InfoSphere DataStage is the tool that I have been working on since 2006. In this blog I wish to share how we can easily integrate various data sources and extract the data from there and transform it on the way and finally load it in our warehouse.
InfoSphere DataStage provides a designer tool that allows developers to visually create integration jobs. Job is used within InfoSphere DataStage to describe extract, transform and load (ETL) tasks. Jobs are composed from a rich palette of operators called stages. These stages include:
• Source and target access for databases, applications and files
• General processing stages such as filter, sort, join, union, lookup and aggregations
• Built-in and custom transformations
• Copy, move, FTP and other data movement stages
• Real-time, XML, SOA and Message queue processing.
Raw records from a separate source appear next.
/-- **`φ` is semialgebraic** in `(x, s)` on the base cylinder. [cite: Pawlucki2024, Lemma 5.1] -/
theorem CRHyp.isSemialgebraicFunOn_phi (H : CRHyp D α r f caseII μ) (S : CRSemialg D α r f) :
    IsSemialgebraicFunOn ℝ {z : Fin (m + 1) → ℝ | Fin.init z ∈ D}
      (fun z => crPhi D α r f caseII μ (Fin.init z) (z (Fin.last m))) := by
  have hS := isSemialgebraic_cyl S.base
  have hmap := isSemialgebraicMapOn_snoc_init hS (S.omg (caseII := caseII) (μ := μ) H.mono)
  have hmaps : MapsTo (fun z : Fin (m + 1) → ℝ => (Fin.snoc (Fin.init z)
      (crOmg α f caseII μ r (Fin.init z) (z (Fin.last m))) : Fin (m + 1) → ℝ))
      {z : Fin (m + 1) → ℝ | Fin.init z ∈ D} (snocSet (lamTotal D (crBeta α f caseII μ r) r)) := by
    intro z hz
    simp only [mem_snocSet, Fin.init_snoc, Fin.snoc_last]
    have h := frOmega_mem_Icc (H.crBeta_monotone hz) r (z (Fin.last m))
    exact ⟨hz, h.1, h.2⟩
  have h := IsSemialgebraicFunOn.comp_isSemialgebraicMapOn_holds (H.isSemialgebraicFunOn_psi S) hmap hmaps
  refine h.congr fun z _ => ?_
  simp [Function.comp, crPhi]

/-- **`Φ(x, s) = (x, φ(x, s))` is a semialgebraic map** on the base cylinder. [cite: Pawlucki2024, (5.1.1)] -/
theorem CRHyp.isSemialgebraicMapOn_phiMap (H : CRHyp D α r f caseII μ) (S : CRSemialg D α r f) :
    IsSemialgebraicMapOn ℝ {z : Fin (m + 1) → ℝ | Fin.init z ∈ D}
      (fun z => (Fin.snoc (Fin.init z) (crPhi D α r f caseII μ (Fin.init z) (z (Fin.last m))) :
        Fin (m + 1) → ℝ)) :=
  isSemialgebraicMapOn_snoc_init (isSemialgebraic_cyl S.base) (H.isSemialgebraicFunOn_phi S)

end Semialgebraic

end FibreSmoothing

end Literature.ModelTheory.ExponentialFields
Additionally, InfoSphere DataStage allows pre- and post-conditions to be applied to all these stages. Multiple jobs can be controlled and linked by a sequencer. The sequencer provides the control logic that can be used to process the appropriate data integration jobs. InfoSphere DataStage also supports a rich administration capability for deploying, scheduling and monitoring jobs.
A picture speaks thousand words, here is a sample data stage job on parallel canvas (more about Parallel Canvas later)
This is just a brief. Hopefully someday I will go in detail describing about these individual stages. Now one may ask will I get some good job, if I can write these DataStage jobs? I guess the name suggests it 🙂